PROBLEM: Under this line are the records; write out word for word the part that begins at the line containing "registered stub **B1**" and ends at the line containing "(brick B1 of", and no more.

### SUPPLIED MATERIAL

/-!
# The moment sandwich `m₋₁ ≤ m₁/ω²` — stub B1, part 1: pairing and Bessel for the weighted form

Helper file for the crux `BECInsertionCorrector.StaticResponseBound` (item
stmt-AtomisticToContinuum-12057), line `stable-fraction-square-completion`, registered stub **B1**
`stub_sectorFloorToHMinusOne` (brick B1 of the planner's `Lines/fsum-sector-sandwich.lean`): for a
periodic trial state `Θ` of total momentum `0` and a floor `0 < ω ≤ ω_Θ(p)` on the sectorial Poincaré
constant at `p = 2πk/L`, `‖∑ⱼ cos(p·xⱼ)‖²₋₁ ≤ N|p|²/(2ω²)` for the weight `|Θ|`.  This first part
supplies the two ingredients that use the centre-of-mass (Bloch) sector components
`φ_q(X) = ĉ_q(s ↦ φ(X + s𝟙)) = L⁻³∫_{[0,L)³} e^{-2πiq·s/L} φ(X + s𝟙) ds` of a periodic function
(the `secdec_*` machinery of `Theorems/…SectorDecomposition{Fibre,Measure,}.lean`) against the
translation-invariant weight `|Θ|²` (`HasTotalMomentum 0 Θ.ψ`: `|Θ(X + s𝟙)|² = |Θ(X)|²`):

* **Bessel** (`b1_tsum_groundStateDirichletForm`, `b1_two_components_le`): the ground-state form is
  block-diagonal, `∑_q 𝓔_Θ(φ_q) = 𝓔_Θ(φ)` (fibrewise Parseval for the kinetic density,
  `secdec_tsum_kineticDensity`, integrated against the diagonal-invariant weight,
  `secdec_lintegral_mul_fibre_average`), hence `𝓔_Θ(β_k) + 𝓔_Θ(β_{-k}) ≤ 𝓔_{|Θ|}(β, β)` for a real
  periodic test `β` and `k ≠ 0` (`groundStateDirichletForm_ofReal`);
* **the pairing bound** (`b1_pairing_eq`, `b1_pairing_bound`, the registered principal theorem of
  this part): averaging over the simultaneous shift (`secdec_setIntegral_fibre_average`), under which
  `ρ̂_k(X + s𝟙) = e_k(s)ρ̂_k(X)`, gives `∫ρ̂_k β|Θ|² = ∫ρ̂_k β_{-k}|Θ|²`; as
  `∑ⱼ cos(2πk·xⱼ/L) = Re ρ̂_k`, Cauchy–Schwarz on the cell (`scs_norm_integral_mul_sq_le`) yields
  `(∫|Θ|² β ∑ⱼcos)² ≤ ‖ρ̂_k‖²_Θ ‖β_{-k}‖²_Θ`.

No new definitions.
-/

namespace Summit.AtomisticToContinuum.BoseEinsteinCondensation.Cruxes.StaticResponseBound.StableFractionSquareCompletion
import Summits.MatrixMultiplication.MatrixMultiplication.Theorems.SoloBlindConeLift
import Summits.MatrixMultiplication.MatrixMultiplication.Theorems.SoloBlindMassCalculus

/-!
# The twist: (K₃) is twist-closed, and (K₃) + GE2 one rank down give Conjecture E on every twist

Sub-programme (K₃), notation of `SoloBlindConeLift`: `K(τ; S) = ∑_{T ⊆ S, ∑_T h = τ} 2^{-|T|}`
(`soloBlindMass`), (K₃) = `K ≤ 1`, CONJECTURE E = `K(τ; S) ≤ 1/2` for H-good `τ`, and GE2 = the cross
inequality `K(t₁; S) + K(t₂; S) ≤ 1` whenever NO sub-sum of `S` (the empty one included) equals `t₁ + t₂`
(E is GE2 at `t₁ = t₂`).

THE TWIST of `h : ι → G` along `a : G` is the map `soloBlindTwist h a` on `Option (Option ι)` with values in
`G × ZMod 3`: the old indices go to `(h i, 0)` (`soloBlindFlat`), the two new points `q = some none` and
`p = none` go to `(a, 1)` and `(0, 1)` — "adjoin `b` and `b + a` for a fresh direction `b`".  The binary lifts
`{a} ∪ {b_i, b_i + a}` of the tight census are iterated twists of a singleton.  Results (all ranks, no
finiteness of `G` needed):
* the twist of a zero-sum-free map is zero-sum free on `insertNone (insertNone S)` (`soloBlind_twist_zsf`);
* EXACT MASS FORMULAS (`soloBlind_twist_mass_zero/one/two`):
  `K((σ,0); S*) = K(σ; S)`, `K((σ,1); S*) = (K(σ; S) + K(σ - a; S)) / 2`, `K((σ,2); S*) = K(σ - a; S) / 4`
  — every twisted mass is an average of masses one rank down;
* hence (K₃) IS TWIST-CLOSED (`soloBlind_twist_kraft`): `K ≤ 1` on `S` gives `K ≤ 1` on the twist, at every
  target, so every iterated twist of a configuration satisfying (K₃) satisfies (K₃);
* THEOREM A (`soloBlind_twist_conjE`): if `S` satisfies (K₃) and GE2 then the twist satisfies CONJECTURE E at
  EVERY H-good target: a target `(σ,1)` is H-good on the twist only if no sub-sum of `S` equals `σ + (σ - a)`
  (`soloBlind_twist_pair_free`), and then GE2 at the pair `σ, σ - a` gives `K((σ,1); S*) ≤ 1/2`; targets
  `(σ,0)` reduce to E on `S` (`soloBlind_twist_hgood_zero`) and targets `(σ,2)` have mass `≤ 1/4`.
So the equality `E = 1/2` on a twist forces `K(σ; S) + K(σ - a; S) = 1`: a GE2-tight pair one rank down — the
mechanism behind every binary-lift equality case.
-/

namespace Summit.MatrixMultiplication.MatrixMultiplication.Theorems

open Finset

universe u v

variable {ι : Type v} [DecidableEq ι]
variable {G : Type u} [AddCommGroup G] [DecidableEq G]

omit [DecidableEq ι] in
/-- Kraft masses are non-negative. -/
theorem soloBlind_mass_nonneg (h : ι → G) (S : Finset ι) (τ : G) : 0 ≤ soloBlindMass h S τ :=
  Finset.sum_nonneg fun T _ => by positivity

/-- The three residues modulo `3`. -/
theorem soloBlind_zmod3_cases (x : ZMod 3) : x = 0 ∨ x = 1 ∨ x = 2 := by
  revert x; decide

/-! ### The flat embedding `i ↦ (h i, 0)` -/

/-- The flat embedding of `h` into the first factor of `G × ZMod 3`. -/
def soloBlindFlat (h : ι → G) : ι → G × ZMod 3 := fun i => (h i, 0)

omit [DecidableEq ι] [DecidableEq G] in
/-- Sub-sums of the flat embedding. -/
theorem soloBlind_flat_sum (h : ι → G) (T : Finset ι) :
    ∑ i ∈ T, soloBlindFlat h i = ((∑ i ∈ T, h i, 0) : G × ZMod 3) := by
  ext
  · rw [Prod.fst_sum]
    exact Finset.sum_congr rfl fun i _ => rfl
  · rw [Prod.snd_sum]
    exact Finset.sum_eq_zero fun i _ => rfl

omit [DecidableEq ι] in
/-- Representations of `(σ, 0)` under the flat embedding are the representations of `σ`. -/
theorem soloBlind_flat_repAll_zero (h : ι → G) (S : Finset ι) (σ : G) :
    soloBlindSeqRepAll (soloBlindFlat h) S ((σ, 0) : G × ZMod 3) = soloBlindSeqRepAll h S σ := by
  ext T
  rw [soloBlind_mem_seqRepAll, soloBlind_mem_seqRepAll, soloBlind_flat_sum, Prod.mk.injEq]
  constructor
  · rintro ⟨hT, hs, -⟩
    exact ⟨hT, hs⟩
  · rintro ⟨hT, hs⟩
    exact ⟨hT, hs, rfl⟩

omit [DecidableEq ι] in
/-- No sub-sum of the flat embedding has a non-zero second coordinate. -/
theorem soloBlind_flat_repAll_ne (h : ι → G) (S : Finset ι) (σ : G) {β : ZMod 3} (hβ : β ≠ 0) :
    soloBlindSeqRepAll (soloBlindFlat h) S ((σ, β) : G × ZMod 3) = ∅ := by
  ext T
  rw [soloBlind_mem_seqRepAll, soloBlind_flat_sum, Prod.mk.injEq]
  constructor
  · rintro ⟨-, -, h0⟩
    exact absurd h0.symm hβ
  · intro hT
    exact absurd hT (Finset.notMem_empty T)

omit [DecidableEq ι] in
/-- Flat masses at `(σ, 0)`. -/
theorem soloBlind_flat_mass_zero (h : ι → G) (S : Finset ι) (σ : G) :
    soloBlindMass (soloBlindFlat h) S ((σ, 0) : G × ZMod 3) = soloBlindMass h S σ := by
  rw [soloBlindMass, soloBlind_flat_repAll_zero, soloBlindMass]

omit [DecidableEq ι] in
/-- Flat masses vanish off the first factor. -/
theorem soloBlind_flat_mass_ne (h : ι → G) (S : Finset ι) (σ : G) {β : ZMod 3} (hβ : β ≠ 0) :
    soloBlindMass (soloBlindFlat h) S ((σ, β) : G × ZMod 3) = 0 := by
  rw [soloBlindMass, soloBlind_flat_repAll_ne h S σ hβ, Finset.sum_empty]

omit [DecidableEq ι] [DecidableEq G] in
/-- The flat embedding of a zero-sum-free map is zero-sum free. -/
theorem soloBlind_flat_zsf {h : ι → G} {S : Finset ι} (zsf : ∀ T ⊆ S, T.Nonempty → ∑ i ∈ T, h i ≠ 0) :
    ∀ T ⊆ S, T.Nonempty → ∑ i ∈ T, soloBlindFlat h i ≠ 0 := by
  intro T hT hne hsum
  rw [soloBlind_flat_sum] at hsum
  exact zsf T hT hne (congrArg Prod.fst hsum)

/-! ### The twist `S ∪ {b, b + a}` -/

/-- The twist of `h` along `a`: `some (some i) ↦ (h i, 0)`, `some none ↦ (a, 1)`, `none ↦ (0, 1)`. -/
def soloBlindTwist (h : ι → G) (a : G) : Option (Option ι) → G × ZMod 3 :=
  soloBlindAdjoin (soloBlindAdjoin (soloBlindFlat h) (a, 1)) (0, 1)

/-- Erasing the apex of `insertNone X` leaves the image of `X`. -/
theorem soloBlind_insertNone_erase {κ : Type*} [DecidableEq κ] (X : Finset κ) :
    (insertNone X).erase none = X.map Function.Embedding.some := by
  ext o
  cases o with
  | none => simp
  | some i => simp

omit [DecidableEq ι] [DecidableEq G] in
/-- `insertNone` is monotone. -/
theorem soloBlind_insertNone_mono {κ : Type*} {T S : Finset κ} (hTS : T ⊆ S) :
    insertNone T ⊆ insertNone S := by
  intro o ho
  rw [mem_insertNone] at ho ⊢
  intro a ha
  exact hTS (ho a ha)

omit [DecidableEq ι] in
/-- One deletion step: the mass after adjoining an apex of value `c` to `f` on `X`, at any target `t`, is
`K(t; X) + K(t - c; X) / 2` (masses of `f`). -/
theorem soloBlind_adjoin_mass_any {κ : Type v} [DecidableEq κ] (f : κ → G × ZMod 3) (X : Finset κ)
    (c t : G × ZMod 3) :
    soloBlindMass (soloBlindAdjoin f c) (insertNone X) t =
      soloBlindMass f X t + 1 / 2 * soloBlindMass f X (t - c) := by
  rw [soloBlind_mass_erase (soloBlindAdjoin f c) (none_mem_insertNone (s := X)) t,
    soloBlind_insertNone_erase,
    soloBlind_mass_map Function.Embedding.some (soloBlindAdjoin f c) f (fun _ => rfl) X t,
    soloBlind_mass_map Function.Embedding.some (soloBlindAdjoin f c) f (fun _ => rfl) X (t - _)]
  rfl

/-- The deletion chain for the twist: four flat masses. -/
theorem soloBlind_twist_mass_chain (h : ι → G) (S : Finset ι) (a : G) (t : G × ZMod 3) :
    soloBlindMass (soloBlindTwist h a) (insertNone (insertNone S)) t =
      soloBlindMass (soloBlindFlat h) S t + 1 / 2 * soloBlindMass (soloBlindFlat h) S (t - (a, 1)) +
        1 / 2 * (soloBlindMass (soloBlindFlat h) S (t - (0, 1)) +
          1 / 2 * soloBlindMass (soloBlindFlat h) S (t - (0, 1) - (a, 1))) := by
  rw [soloBlindTwist, soloBlind_adjoin_mass_any, soloBlind_adjoin_mass_any, soloBlind_adjoin_mass_any]

/-- TWIST MASS at `(σ, 0)`: `K((σ,0); S*) = K(σ; S)`. -/
theorem soloBlind_twist_mass_zero (h : ι → G) (S : Finset ι) (a σ : G) :
    soloBlindMass (soloBlindTwist h a) (insertNone (insertNone S)) ((σ, 0) : G × ZMod 3) =
      soloBlindMass h S σ := by
  have e1 : ((0 : ZMod 3) - 1) = 2 := by decide
  have e2 : ((2 : ZMod 3) - 1) = 1 := by decide
  rw [soloBlind_twist_mass_chain, Prod.mk_sub_mk, Prod.mk_sub_mk, Prod.mk_sub_mk, e1, e2,
    soloBlind_flat_mass_zero, soloBlind_flat_mass_ne h S _ (show (2 : ZMod 3) ≠ 0 by decide),
    soloBlind_flat_mass_ne h S _ (show (2 : ZMod 3) ≠ 0 by decide),
    soloBlind_flat_mass_ne h S _ (show (1 : ZMod 3) ≠ 0 by decide)]
  ring

/-- TWIST MASS at `(σ, 1)`: `K((σ,1); S*) = (K(σ; S) + K(σ - a; S)) / 2`. -/
theorem soloBlind_twist_mass_one (h : ι → G) (S : Finset ι) (a σ : G) :
    soloBlindMass (soloBlindTwist h a) (insertNone (insertNone S)) ((σ, 1) : G × ZMod 3) =
      1 / 2 * (soloBlindMass h S σ + soloBlindMass h S (σ - a)) := by
  have e1 : ((1 : ZMod 3) - 1) = 0 := by decide
  have e2 : ((0 : ZMod 3) - 1) = 2 := by decide
  rw [soloBlind_twist_mass_chain, Prod.mk_sub_mk, Prod.mk_sub_mk, Prod.mk_sub_mk, e1, e2, sub_zero,
    soloBlind_flat_mass_ne h S _ (show (1 : ZMod 3) ≠ 0 by decide), soloBlind_flat_mass_zero,
    soloBlind_flat_mass_zero, soloBlind_flat_mass_ne h S _ (show (2 : ZMod 3) ≠ 0 by decide)]
  ring

/-- TWIST MASS at `(σ, 2)`: `K((σ,2); S*) = K(σ - a; S) / 4`. -/
theorem soloBlind_twist_mass_two (h : ι → G) (S : Finset ι) (a σ : G) :
    soloBlindMass (soloBlindTwist h a) (insertNone (insertNone S)) ((σ, 2) : G × ZMod 3) =
      1 / 4 * soloBlindMass h S (σ - a) := by
  have e1 : ((2 : ZMod 3) - 1) = 1 := by decide
  have e2 : ((1 : ZMod 3) - 1) = 0 := by decide
  rw [soloBlind_twist_mass_chain, Prod.mk_sub_mk, Prod.mk_sub_mk, Prod.mk_sub_mk, e1, e2, sub_zero,
    soloBlind_flat_mass_ne h S _ (show (2 : ZMod 3) ≠ 0 by decide),
    soloBlind_flat_mass_ne h S _ (show (1 : ZMod 3) ≠ 0 by decide),
    soloBlind_flat_mass_ne h S _ (show (1 : ZMod 3) ≠ 0 by decide), soloBlind_flat_mass_zero]
  ring

/-! ### Zero-sum-freeness and H-goodness transfer -/

omit [DecidableEq G] in
/-- Second coordinate of a sub-sum after adjoining `(a, 1)` to the flat embedding: `1` or `0`. -/
theorem soloBlind_inner_sum_snd (h : ι → G) (a : G) (U : Finset (Option ι)) :
    (∑ o ∈ U, soloBlindAdjoin (soloBlindFlat h) (a, 1) o).2 = if none ∈ U then 1 else 0 := by
  rw [soloBlind_adjoin_sum, Prod.snd_add, soloBlind_flat_sum]
  by_cases hn : none ∈ U
  · rw [if_pos hn, if_pos hn]
    exact add_zero _
  · rw [if_neg hn, if_neg hn]
    exact add_zero _

omit [DecidableEq G] in
/-- The twist of a zero-sum-free map is zero-sum free (for ANY shift `a`). -/
theorem soloBlind_twist_zsf (three : ∀ g : G, g + g + g = 0) {h : ι → G} {S : Finset ι} (a : G)
    (zsf : ∀ T ⊆ S, T.Nonempty → ∑ i ∈ T, h i ≠ 0) :
    ∀ T ⊆ insertNone (insertNone S), T.Nonempty → ∑ o ∈ T, soloBlindTwist h a o ≠ 0 := by
  classical
  have three' := soloBlind_cone_three (G := G) three
  have hin : ∀ U ⊆ insertNone S, U.Nonempty →
      ∑ o ∈ U, soloBlindAdjoin (soloBlindFlat h) (a, 1) o ≠ 0 := by
    refine soloBlind_adjoin_zsf three' (soloBlind_flat_zsf zsf) ?_
    intro T _ hsum
    have h2 := congrArg Prod.snd hsum
    rw [soloBlind_flat_sum] at h2
    change (0 : ZMod 3) = 1 + 1 at h2
    exact absurd h2 (by decide)
  refine soloBlind_adjoin_zsf three' hin ?_
  intro U _ hsum
  have h2 := congrArg Prod.snd hsum
  rw [soloBlind_inner_sum_snd] at h2
  change (if none ∈ U then (1 : ZMod 3) else 0) = 1 + 1 at h2
  by_cases hn : none ∈ U
  · rw [if_pos hn] at h2
    exact absurd h2 (by decide)
  · rw [if_neg hn] at h2
    exact absurd h2 (by decide)

omit [DecidableEq G] in
/-- The sum of the twist over the double lift `insertNone (insertNone T)` of `T ⊆ S`. -/
theorem soloBlind_twist_sum_lift (h : ι → G) (a : G) (T : Finset ι) :
    ∑ o ∈ insertNone (insertNone T), soloBlindTwist h a o = ((a + ∑ i ∈ T, h i, 2) : G × ZMod 3) := by
  rw [soloBlindTwist, soloBlind_adjoin_sum, if_pos none_mem_insertNone, eraseNone_insertNone,
    soloBlind_adjoin_sum, if_pos none_mem_insertNone, eraseNone_insertNone, soloBlind_flat_sum]
  ext
  · change (0 : G) + (a + ∑ i ∈ T, h i) = a + ∑ i ∈ T, h i
    exact zero_add _
  · change (1 : ZMod 3) + (1 + 0) = 2
    decide

omit [DecidableEq ι] [DecidableEq G] in
/-- The sum of the twist over the flat lift of `T ⊆ S`. -/
theorem soloBlind_twist_sum_flat (h : ι → G) (a : G) (T : Finset ι) :
    ∑ o ∈ (T.map Function.Embedding.some).map Function.Embedding.some, soloBlindTwist h a o =
      ((∑ i ∈ T, h i, 0) : G × ZMod 3) := by
  rw [Finset.sum_map, Finset.sum_map, ← soloBlind_flat_sum]
  rfl

omit [DecidableEq G] in
/-- H-GOODNESS TRANSFER at `(σ, 1)`: if `(σ, 1)` is H-good on the twist then no sub-sum of `S` equals
`σ + (σ - a)` (else `{p, q} ∪ T` sums to `(σ,1) + (σ,1)`). -/
theorem soloBlind_twist_pair_free (h : ι → G) (S : Finset ι) (a σ : G)
    (hgood : ∀ T ⊆ insertNone (insertNone S),
      ∑ o ∈ T, soloBlindTwist h a o ≠ ((σ, 1) : G × ZMod 3) + (σ, 1)) :
    ∀ T ⊆ S, ∑ i ∈ T, h i ≠ σ + (σ - a) := by
  intro T hT hs
  refine hgood (insertNone (insertNone T)) (soloBlind_insertNone_mono (soloBlind_insertNone_mono hT)) ?_
  rw [soloBlind_twist_sum_lift, hs, Prod.mk_add_mk]
  ext
  · change a + (σ + (σ - a)) = σ + σ
    have : a + (σ + (σ - a)) - (σ + σ) = 0 := by abel
    exact sub_eq_zero.mp this
  · change (2 : ZMod 3) = 1 + 1
    decide

omit [DecidableEq ι] [DecidableEq G] in
/-- H-GOODNESS TRANSFER at `(σ, 0)`: if `(σ, 0)` is H-good on the twist then `σ` is H-good on `S`. -/
theorem soloBlind_twist_hgood_zero (h : ι → G) (S : Finset ι) (a σ : G)
    (hgood : ∀ T ⊆ insertNone (insertNone S),
      ∑ o ∈ T, soloBlindTwist h a o ≠ ((σ, 0) : G × ZMod 3) + (σ, 0)) :
    ∀ T ⊆ S, ∑ i ∈ T, h i ≠ σ + σ := by
  intro T hT hs
  refine hgood ((T.map Function.Embedding.some).map Function.Embedding.some) ?_ ?_
  · intro o ho
    rw [Finset.mem_map] at ho
    obtain ⟨o', ho', rfl⟩ := ho
    rw [Finset.mem_map] at ho'
    obtain ⟨i, hi, rfl⟩ := ho'
    exact mem_insertNone.mpr fun o'' ho'' => by
      cases ho''
      exact mem_insertNone.mpr fun i' hi' => by
        cases hi'
        exact hT hi
  · rw [soloBlind_twist_sum_flat, hs, Prod.mk_add_mk, add_zero]

/-! ### (K₃) is twist-closed; (K₃) + GE2 give Conjecture E on the twist -/

/-- (K₃) IS TWIST-CLOSED: if `K(σ; S) ≤ 1` for every `σ` then `K(t; S*) ≤ 1` for every target `t` of the twist
(any shift `a`). -/
theorem soloBlind_twist_kraft (h : ι → G) (S : Finset ι) (a : G) (hK : ∀ σ : G, soloBlindMass h S σ ≤ 1)
    (t : G × ZMod 3) : soloBlindMass (soloBlindTwist h a) (insertNone (insertNone S)) t ≤ 1 := by
  obtain ⟨σ, β⟩ := t
  rcases soloBlind_zmod3_cases β with rfl | rfl | rfl
  · rw [soloBlind_twist_mass_zero]
    exact hK σ
  · rw [soloBlind_twist_mass_one]
    have := hK σ
    have := hK (σ - a)
    linarith
  · rw [soloBlind_twist_mass_two]
    have := hK (σ - a)
    have := soloBlind_mass_nonneg h S (σ - a)
    linarith

/-- THEOREM A (one twist step).  If `S` satisfies (K₃) (`K ≤ 1` at every target) and GE2 (`K(t₁) + K(t₂) ≤ 1`
whenever no sub-sum of `S` equals `t₁ + t₂`; at `t₁ = t₂` this is Conjecture E for `S`), then the twist along ANY
`a : G` satisfies CONJECTURE E at EVERY H-good target (no exponent hypothesis is needed for this step). -/
theorem soloBlind_twist_conjE (h : ι → G) (S : Finset ι) (a : G)
    (hK : ∀ σ : G, soloBlindMass h S σ ≤ 1)
    (hGE2 : ∀ t₁ t₂ : G, (∀ T ⊆ S, ∑ i ∈ T, h i ≠ t₁ + t₂) →
      soloBlindMass h S t₁ + soloBlindMass h S t₂ ≤ 1)
    (t : G × ZMod 3)
    (hgood : ∀ T ⊆ insertNone (insertNone S), ∑ o ∈ T, soloBlindTwist h a o ≠ t + t) :
    soloBlindMass (soloBlindTwist h a) (insertNone (insertNone S)) t ≤ 1 / 2 := by
  obtain ⟨σ, β⟩ := t
  rcases soloBlind_zmod3_cases β with rfl | rfl | rfl
  · rw [soloBlind_twist_mass_zero]
    have := hGE2 σ σ (soloBlind_twist_hgood_zero h S a σ hgood)
    linarith
  · rw [soloBlind_twist_mass_one]
    have := hGE2 σ (σ - a) (soloBlind_twist_pair_free h S a σ hgood)
    linarith
  · rw [soloBlind_twist_mass_two]
    have := hK (σ - a)
    linarith

/-- EQUALITY MECHANISM: `E = 1/2` at an H-good target `(σ, 1)` of the twist forces the GE2 pair `σ, σ - a` of `S`
to be tight, `K(σ; S) + K(σ - a; S) = 1`. -/
theorem soloBlind_twist_tight_pair (h : ι → G) (S : Finset ι) (a σ : G)
    (htight : soloBlindMass (soloBlindTwist h a) (insertNone (insertNone S)) ((σ, 1) : G × ZMod 3) = 1 / 2) :
    soloBlindMass h S σ + soloBlindMass h S (σ - a) = 1 := by
  rw [soloBlind_twist_mass_one] at htight
  linarith

end Summit.MatrixMultiplication.MatrixMultiplication.Theorems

######

SOLUTION TO THIS EXERCISE:
stmt-AtomisticToContinuum-12057), line `stable-fraction-square-completion`, registered stub **B1**
`stub_sectorFloorToHMinusOne` (brick B1 of the planner's `Lines/fsum-sector-sandwich.lean`): for a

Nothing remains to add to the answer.